# Task instructions
The entries below contain a line with "by_contra hne" and a line with "in a family". Quote exactly those two lines and all lines between them.

*** Block opens ***

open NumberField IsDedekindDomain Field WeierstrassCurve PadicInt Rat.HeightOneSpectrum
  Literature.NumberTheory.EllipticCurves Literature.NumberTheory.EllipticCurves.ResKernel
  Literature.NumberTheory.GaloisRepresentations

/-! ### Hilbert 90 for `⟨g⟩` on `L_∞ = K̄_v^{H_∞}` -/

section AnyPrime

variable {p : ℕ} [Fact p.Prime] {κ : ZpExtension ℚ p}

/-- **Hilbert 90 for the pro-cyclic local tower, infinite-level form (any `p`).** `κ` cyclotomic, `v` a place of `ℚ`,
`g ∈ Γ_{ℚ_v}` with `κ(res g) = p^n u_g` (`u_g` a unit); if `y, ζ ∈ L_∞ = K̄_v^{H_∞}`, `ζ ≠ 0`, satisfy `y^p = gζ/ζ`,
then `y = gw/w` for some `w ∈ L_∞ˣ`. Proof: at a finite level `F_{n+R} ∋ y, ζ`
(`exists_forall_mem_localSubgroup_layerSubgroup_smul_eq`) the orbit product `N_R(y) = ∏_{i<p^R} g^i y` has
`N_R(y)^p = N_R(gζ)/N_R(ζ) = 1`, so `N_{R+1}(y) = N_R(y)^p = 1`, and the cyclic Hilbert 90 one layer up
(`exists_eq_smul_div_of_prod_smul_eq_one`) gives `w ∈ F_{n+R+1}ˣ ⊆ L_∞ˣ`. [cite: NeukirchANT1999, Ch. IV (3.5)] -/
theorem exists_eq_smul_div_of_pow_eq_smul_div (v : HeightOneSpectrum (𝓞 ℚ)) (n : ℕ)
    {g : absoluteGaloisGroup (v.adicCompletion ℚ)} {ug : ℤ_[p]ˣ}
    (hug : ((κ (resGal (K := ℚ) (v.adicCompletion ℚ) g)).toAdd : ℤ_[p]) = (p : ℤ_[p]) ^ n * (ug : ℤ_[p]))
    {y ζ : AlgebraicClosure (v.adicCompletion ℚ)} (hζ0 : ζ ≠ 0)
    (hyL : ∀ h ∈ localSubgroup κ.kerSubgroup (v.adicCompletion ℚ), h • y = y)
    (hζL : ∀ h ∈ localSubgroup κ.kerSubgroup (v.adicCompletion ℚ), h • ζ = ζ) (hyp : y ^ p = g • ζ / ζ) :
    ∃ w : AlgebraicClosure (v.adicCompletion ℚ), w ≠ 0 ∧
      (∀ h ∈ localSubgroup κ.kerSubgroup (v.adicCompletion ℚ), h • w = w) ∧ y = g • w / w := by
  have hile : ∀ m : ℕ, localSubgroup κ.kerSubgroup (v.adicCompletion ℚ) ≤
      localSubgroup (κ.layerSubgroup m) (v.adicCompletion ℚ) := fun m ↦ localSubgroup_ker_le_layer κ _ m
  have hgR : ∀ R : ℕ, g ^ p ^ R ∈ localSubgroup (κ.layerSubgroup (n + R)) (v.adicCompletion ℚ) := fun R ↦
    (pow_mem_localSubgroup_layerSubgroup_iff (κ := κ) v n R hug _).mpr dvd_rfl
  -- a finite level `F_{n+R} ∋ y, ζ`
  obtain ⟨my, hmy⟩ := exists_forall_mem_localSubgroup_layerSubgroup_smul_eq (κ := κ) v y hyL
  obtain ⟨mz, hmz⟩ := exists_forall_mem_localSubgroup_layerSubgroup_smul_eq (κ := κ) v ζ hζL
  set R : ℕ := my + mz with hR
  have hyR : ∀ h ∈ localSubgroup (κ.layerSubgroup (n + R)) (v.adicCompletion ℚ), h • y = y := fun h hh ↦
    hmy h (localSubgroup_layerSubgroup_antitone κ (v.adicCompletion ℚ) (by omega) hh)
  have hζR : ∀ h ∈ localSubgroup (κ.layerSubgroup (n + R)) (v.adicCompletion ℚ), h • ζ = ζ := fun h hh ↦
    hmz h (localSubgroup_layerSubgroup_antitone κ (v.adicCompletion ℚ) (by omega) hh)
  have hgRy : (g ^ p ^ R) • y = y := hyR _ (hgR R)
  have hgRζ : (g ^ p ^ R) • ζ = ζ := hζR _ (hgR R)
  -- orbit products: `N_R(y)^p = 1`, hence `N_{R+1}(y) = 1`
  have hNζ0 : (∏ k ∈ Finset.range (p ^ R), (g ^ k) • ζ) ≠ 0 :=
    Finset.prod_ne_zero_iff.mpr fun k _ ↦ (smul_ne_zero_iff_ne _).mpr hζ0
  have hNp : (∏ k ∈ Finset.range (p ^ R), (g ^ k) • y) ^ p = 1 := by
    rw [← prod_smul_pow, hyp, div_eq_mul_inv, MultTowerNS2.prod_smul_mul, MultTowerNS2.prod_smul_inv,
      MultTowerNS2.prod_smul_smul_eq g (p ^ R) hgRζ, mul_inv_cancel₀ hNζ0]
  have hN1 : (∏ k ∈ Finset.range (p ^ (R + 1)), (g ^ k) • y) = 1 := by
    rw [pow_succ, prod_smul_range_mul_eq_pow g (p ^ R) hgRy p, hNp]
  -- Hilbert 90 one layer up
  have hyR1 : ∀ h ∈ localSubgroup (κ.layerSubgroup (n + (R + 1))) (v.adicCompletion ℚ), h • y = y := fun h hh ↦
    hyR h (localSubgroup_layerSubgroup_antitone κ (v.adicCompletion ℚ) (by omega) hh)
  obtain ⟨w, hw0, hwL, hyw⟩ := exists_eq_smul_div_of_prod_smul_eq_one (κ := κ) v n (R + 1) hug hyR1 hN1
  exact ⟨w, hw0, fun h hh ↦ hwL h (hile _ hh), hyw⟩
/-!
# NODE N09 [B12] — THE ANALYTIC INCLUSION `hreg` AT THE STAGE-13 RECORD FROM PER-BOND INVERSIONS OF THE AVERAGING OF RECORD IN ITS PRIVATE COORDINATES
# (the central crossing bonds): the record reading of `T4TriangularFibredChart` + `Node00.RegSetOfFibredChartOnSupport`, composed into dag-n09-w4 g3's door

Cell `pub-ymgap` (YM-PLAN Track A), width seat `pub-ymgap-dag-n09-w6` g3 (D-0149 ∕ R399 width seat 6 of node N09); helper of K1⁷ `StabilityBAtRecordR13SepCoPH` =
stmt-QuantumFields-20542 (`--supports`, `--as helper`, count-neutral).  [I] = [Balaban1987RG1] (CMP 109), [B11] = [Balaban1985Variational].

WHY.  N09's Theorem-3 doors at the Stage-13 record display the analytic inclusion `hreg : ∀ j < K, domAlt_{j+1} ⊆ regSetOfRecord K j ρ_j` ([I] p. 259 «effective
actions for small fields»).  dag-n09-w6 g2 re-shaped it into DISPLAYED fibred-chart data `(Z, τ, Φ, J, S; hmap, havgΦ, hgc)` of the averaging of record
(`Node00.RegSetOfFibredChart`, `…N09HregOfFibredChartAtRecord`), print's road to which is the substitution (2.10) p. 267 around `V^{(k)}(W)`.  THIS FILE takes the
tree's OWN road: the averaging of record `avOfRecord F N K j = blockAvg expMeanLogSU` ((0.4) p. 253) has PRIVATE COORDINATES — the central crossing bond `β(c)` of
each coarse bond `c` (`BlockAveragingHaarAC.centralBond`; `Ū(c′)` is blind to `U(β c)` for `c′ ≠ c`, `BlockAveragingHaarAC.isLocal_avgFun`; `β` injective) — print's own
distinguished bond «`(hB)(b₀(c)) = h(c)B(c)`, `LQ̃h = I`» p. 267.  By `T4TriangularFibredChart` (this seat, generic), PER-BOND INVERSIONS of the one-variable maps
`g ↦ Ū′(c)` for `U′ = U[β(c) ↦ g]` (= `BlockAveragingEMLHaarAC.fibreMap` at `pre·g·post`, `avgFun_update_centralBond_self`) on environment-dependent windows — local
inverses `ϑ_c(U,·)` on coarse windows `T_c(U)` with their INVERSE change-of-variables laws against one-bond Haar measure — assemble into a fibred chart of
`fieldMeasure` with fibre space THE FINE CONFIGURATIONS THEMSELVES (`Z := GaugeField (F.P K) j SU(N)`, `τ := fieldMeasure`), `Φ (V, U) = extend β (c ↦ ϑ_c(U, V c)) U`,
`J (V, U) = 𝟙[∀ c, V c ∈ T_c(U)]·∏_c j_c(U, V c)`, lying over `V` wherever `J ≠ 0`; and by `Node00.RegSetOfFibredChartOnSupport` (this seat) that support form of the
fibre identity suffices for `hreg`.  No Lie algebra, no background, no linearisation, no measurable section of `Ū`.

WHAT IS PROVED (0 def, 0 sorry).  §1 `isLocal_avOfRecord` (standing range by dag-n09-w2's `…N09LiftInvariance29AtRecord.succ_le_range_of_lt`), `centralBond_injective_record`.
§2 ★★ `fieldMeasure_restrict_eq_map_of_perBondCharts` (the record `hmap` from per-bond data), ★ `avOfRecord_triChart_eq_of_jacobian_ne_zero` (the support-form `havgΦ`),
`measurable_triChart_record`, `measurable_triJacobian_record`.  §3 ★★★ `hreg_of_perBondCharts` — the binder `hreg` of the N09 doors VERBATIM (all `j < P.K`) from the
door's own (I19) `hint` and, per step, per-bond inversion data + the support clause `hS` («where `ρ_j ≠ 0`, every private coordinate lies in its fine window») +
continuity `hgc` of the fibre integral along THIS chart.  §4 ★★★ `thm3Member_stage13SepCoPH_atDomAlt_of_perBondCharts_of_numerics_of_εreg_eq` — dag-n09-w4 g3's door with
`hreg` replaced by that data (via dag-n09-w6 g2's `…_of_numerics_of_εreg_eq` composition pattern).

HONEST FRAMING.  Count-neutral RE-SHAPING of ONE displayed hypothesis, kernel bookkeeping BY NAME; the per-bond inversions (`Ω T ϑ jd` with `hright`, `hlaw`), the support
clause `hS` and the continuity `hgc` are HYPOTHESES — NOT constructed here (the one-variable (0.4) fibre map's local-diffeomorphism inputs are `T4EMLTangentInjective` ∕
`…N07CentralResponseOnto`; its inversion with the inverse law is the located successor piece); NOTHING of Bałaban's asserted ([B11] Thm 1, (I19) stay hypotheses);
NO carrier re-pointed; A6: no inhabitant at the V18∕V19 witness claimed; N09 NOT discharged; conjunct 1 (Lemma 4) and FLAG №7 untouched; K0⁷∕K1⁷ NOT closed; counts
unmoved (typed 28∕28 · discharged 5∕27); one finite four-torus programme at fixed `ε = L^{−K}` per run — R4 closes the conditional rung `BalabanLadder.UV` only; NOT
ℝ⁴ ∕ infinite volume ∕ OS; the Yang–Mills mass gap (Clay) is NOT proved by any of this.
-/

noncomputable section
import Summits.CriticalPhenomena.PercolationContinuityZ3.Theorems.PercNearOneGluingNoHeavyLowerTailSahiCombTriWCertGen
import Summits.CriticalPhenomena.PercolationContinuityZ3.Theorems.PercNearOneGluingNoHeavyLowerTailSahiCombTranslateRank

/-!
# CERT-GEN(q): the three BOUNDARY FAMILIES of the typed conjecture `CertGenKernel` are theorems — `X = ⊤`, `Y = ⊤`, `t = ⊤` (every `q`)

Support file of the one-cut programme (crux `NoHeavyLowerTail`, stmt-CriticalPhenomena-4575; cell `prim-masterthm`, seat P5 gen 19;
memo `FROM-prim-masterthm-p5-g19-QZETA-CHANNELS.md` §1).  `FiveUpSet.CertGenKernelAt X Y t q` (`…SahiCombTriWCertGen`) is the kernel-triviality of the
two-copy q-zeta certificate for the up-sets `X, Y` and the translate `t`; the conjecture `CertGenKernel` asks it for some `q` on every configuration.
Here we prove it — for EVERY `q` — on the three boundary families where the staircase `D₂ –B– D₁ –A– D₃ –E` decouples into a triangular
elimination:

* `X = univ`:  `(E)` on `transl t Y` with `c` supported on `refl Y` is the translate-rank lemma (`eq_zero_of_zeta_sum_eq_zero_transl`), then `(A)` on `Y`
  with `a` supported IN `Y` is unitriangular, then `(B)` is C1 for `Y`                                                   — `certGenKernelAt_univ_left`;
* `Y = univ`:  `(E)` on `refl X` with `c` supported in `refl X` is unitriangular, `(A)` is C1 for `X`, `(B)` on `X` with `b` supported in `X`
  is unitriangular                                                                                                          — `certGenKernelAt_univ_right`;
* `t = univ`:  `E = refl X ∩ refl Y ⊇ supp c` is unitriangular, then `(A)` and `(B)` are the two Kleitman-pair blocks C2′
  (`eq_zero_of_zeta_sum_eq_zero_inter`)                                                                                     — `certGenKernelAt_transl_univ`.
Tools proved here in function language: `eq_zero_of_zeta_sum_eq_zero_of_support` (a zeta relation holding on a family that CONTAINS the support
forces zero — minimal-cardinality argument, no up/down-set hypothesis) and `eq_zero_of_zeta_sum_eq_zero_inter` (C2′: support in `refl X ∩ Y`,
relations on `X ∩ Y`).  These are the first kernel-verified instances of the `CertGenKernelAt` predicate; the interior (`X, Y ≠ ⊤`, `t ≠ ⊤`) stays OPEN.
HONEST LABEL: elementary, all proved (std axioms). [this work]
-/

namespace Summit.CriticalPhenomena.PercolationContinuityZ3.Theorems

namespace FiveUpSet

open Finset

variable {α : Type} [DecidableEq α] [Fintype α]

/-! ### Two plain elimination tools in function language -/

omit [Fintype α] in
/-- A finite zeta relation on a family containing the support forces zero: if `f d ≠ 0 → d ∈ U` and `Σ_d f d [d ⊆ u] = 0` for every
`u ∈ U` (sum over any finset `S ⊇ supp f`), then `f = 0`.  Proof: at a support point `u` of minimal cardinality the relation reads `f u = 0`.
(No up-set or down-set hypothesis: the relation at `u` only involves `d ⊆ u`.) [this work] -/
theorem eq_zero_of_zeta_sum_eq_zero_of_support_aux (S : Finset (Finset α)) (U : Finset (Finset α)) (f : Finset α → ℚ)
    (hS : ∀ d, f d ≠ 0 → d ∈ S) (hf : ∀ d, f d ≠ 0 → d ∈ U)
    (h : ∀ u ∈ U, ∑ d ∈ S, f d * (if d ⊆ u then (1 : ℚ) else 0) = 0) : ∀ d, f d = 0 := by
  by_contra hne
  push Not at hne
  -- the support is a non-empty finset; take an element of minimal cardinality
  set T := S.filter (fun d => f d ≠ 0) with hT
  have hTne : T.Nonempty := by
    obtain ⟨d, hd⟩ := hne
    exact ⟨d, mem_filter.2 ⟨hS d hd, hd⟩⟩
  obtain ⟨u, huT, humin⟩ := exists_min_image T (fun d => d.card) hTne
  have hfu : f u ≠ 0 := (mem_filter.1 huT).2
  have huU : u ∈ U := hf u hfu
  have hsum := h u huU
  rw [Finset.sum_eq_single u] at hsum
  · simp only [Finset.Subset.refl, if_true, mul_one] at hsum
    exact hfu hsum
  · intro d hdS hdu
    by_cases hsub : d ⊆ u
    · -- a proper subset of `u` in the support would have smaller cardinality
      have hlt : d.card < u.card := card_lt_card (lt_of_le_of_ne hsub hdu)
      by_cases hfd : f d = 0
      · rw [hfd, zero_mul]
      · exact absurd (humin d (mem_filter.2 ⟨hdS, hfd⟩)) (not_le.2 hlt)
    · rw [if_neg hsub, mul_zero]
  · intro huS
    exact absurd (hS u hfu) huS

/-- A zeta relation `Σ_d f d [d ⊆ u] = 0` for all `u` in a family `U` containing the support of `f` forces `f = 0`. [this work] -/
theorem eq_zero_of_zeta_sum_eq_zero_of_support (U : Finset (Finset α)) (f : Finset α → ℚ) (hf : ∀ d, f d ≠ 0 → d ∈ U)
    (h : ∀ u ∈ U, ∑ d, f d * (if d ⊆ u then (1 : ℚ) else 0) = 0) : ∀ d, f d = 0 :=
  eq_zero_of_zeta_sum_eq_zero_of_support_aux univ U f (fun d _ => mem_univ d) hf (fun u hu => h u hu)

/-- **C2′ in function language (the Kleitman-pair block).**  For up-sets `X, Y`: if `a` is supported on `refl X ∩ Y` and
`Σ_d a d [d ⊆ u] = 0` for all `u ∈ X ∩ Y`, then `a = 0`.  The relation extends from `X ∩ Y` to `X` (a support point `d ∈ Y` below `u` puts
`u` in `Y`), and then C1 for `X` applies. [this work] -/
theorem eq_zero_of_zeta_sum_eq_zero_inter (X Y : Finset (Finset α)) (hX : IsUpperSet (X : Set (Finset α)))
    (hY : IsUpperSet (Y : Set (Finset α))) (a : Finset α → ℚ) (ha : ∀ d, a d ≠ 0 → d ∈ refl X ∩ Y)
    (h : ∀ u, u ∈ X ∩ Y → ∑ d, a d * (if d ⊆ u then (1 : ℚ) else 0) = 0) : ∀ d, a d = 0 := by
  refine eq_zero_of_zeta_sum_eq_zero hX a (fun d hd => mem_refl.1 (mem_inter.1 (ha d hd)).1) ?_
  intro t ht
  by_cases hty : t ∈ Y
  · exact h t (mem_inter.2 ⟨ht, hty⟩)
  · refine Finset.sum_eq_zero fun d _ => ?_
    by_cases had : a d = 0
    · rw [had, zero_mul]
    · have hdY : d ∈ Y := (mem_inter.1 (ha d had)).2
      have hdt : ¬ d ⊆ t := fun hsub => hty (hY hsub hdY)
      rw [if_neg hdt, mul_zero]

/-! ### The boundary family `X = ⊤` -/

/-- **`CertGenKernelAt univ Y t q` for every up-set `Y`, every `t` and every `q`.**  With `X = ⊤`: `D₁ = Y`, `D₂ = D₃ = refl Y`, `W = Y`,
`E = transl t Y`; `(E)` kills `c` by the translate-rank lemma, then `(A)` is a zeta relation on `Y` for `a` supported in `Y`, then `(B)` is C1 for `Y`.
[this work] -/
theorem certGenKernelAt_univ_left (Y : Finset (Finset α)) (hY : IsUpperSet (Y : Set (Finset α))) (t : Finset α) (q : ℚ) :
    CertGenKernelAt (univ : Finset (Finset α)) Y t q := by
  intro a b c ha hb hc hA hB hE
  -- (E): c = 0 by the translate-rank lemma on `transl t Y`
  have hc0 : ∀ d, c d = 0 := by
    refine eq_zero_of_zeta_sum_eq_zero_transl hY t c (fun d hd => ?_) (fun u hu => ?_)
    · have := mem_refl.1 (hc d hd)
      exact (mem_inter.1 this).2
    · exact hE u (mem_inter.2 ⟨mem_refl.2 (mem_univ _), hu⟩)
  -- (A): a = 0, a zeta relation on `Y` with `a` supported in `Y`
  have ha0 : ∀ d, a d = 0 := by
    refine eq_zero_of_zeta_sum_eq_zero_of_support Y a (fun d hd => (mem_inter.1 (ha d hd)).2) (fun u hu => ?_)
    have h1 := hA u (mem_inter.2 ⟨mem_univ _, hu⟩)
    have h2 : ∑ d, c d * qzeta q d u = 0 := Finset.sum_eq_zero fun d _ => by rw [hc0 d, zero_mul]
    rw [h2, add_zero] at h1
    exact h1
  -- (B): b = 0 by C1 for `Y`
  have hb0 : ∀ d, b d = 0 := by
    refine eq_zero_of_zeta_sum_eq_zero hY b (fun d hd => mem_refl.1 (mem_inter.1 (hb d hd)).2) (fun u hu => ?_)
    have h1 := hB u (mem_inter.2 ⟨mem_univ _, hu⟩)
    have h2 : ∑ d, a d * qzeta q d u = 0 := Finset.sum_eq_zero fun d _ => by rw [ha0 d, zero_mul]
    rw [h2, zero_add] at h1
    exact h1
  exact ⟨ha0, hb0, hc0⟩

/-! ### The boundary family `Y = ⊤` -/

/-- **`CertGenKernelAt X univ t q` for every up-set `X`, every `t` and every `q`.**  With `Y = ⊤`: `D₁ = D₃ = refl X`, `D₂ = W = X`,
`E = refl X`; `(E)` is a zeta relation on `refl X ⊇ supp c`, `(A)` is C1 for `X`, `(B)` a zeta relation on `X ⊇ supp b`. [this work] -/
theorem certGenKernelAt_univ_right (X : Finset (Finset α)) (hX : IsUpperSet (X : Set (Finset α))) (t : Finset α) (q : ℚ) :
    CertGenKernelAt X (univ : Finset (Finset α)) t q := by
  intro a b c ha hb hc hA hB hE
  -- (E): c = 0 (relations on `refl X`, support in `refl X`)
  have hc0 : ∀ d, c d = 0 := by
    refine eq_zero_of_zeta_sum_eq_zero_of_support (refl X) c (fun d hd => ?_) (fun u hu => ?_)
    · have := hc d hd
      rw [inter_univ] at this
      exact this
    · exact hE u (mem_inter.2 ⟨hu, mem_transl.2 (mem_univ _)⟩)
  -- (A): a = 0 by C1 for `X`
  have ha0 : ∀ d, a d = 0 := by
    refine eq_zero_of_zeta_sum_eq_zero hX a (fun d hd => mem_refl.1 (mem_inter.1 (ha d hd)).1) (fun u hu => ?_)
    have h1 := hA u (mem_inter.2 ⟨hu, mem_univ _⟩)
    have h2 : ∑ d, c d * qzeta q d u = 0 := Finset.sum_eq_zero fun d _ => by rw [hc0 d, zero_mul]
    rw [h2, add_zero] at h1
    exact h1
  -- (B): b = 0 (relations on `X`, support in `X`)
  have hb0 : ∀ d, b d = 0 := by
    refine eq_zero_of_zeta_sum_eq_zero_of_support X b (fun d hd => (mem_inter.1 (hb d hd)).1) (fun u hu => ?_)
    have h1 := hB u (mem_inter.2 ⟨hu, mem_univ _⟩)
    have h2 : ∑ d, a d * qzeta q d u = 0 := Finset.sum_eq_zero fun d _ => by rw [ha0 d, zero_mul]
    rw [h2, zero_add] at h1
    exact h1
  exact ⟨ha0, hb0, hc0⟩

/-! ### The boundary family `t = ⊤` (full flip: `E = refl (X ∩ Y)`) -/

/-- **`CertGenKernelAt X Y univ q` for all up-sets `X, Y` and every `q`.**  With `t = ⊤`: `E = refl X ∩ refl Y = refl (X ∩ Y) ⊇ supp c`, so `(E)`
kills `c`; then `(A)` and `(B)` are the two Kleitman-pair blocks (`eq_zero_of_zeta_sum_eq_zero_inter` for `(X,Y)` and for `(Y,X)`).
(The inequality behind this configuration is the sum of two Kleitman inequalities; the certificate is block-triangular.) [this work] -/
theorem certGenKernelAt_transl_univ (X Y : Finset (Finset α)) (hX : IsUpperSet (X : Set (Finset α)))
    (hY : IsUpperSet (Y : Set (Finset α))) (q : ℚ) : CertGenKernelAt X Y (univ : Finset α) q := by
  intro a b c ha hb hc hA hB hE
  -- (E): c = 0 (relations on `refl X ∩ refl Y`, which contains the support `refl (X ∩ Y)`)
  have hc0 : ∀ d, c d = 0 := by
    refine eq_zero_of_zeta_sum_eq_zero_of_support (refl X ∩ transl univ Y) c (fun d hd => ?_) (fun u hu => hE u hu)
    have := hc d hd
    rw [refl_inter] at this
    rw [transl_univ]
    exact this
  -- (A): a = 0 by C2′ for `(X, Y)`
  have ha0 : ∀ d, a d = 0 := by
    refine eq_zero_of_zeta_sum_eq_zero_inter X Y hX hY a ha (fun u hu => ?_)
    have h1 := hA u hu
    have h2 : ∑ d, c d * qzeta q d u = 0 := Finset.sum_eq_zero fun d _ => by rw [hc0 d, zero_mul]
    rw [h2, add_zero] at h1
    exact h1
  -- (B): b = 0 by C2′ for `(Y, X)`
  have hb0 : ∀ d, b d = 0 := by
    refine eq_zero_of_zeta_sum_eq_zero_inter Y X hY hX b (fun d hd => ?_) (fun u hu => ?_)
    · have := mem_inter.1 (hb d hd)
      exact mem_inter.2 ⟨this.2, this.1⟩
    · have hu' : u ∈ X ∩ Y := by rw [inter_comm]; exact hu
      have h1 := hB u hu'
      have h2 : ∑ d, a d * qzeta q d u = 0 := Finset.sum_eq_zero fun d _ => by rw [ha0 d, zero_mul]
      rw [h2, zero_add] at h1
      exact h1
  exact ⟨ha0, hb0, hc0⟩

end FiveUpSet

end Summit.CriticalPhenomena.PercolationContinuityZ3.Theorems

*** Block closes ***

# Answer to the exercise
  by_contra hne
  push Not at hne
  -- the support is a non-empty finset; take an element of minimal cardinality
  set T := S.filter (fun d => f d ≠ 0) with hT
  have hTne : T.Nonempty := by
    obtain ⟨d, hd⟩ := hne
    exact ⟨d, mem_filter.2 ⟨hS d hd, hd⟩⟩
  obtain ⟨u, huT, humin⟩ := exists_min_image T (fun d => d.card) hTne
  have hfu : f u ≠ 0 := (mem_filter.1 huT).2
  have huU : u ∈ U := hf u hfu
  have hsum := h u huU
  rw [Finset.sum_eq_single u] at hsum
  · simp only [Finset.Subset.refl, if_true, mul_one] at hsum
    exact hfu hsum
  · intro d hdS hdu
    by_cases hsub : d ⊆ u
    · -- a proper subset of `u` in the support would have smaller cardinality
      have hlt : d.card < u.card := card_lt_card (lt_of_le_of_ne hsub hdu)
      by_cases hfd : f d = 0
      · rw [hfd, zero_mul]
      · exact absurd (humin d (mem_filter.2 ⟨hdS, hfd⟩)) (not_le.2 hlt)
    · rw [if_neg hsub, mul_zero]
  · intro huS
    exact absurd (hS u hfu) huS

/-- A zeta relation `Σ_d f d [d ⊆ u] = 0` for all `u` in a family `U` containing the support of `f` forces `f = 0`. [this work] -/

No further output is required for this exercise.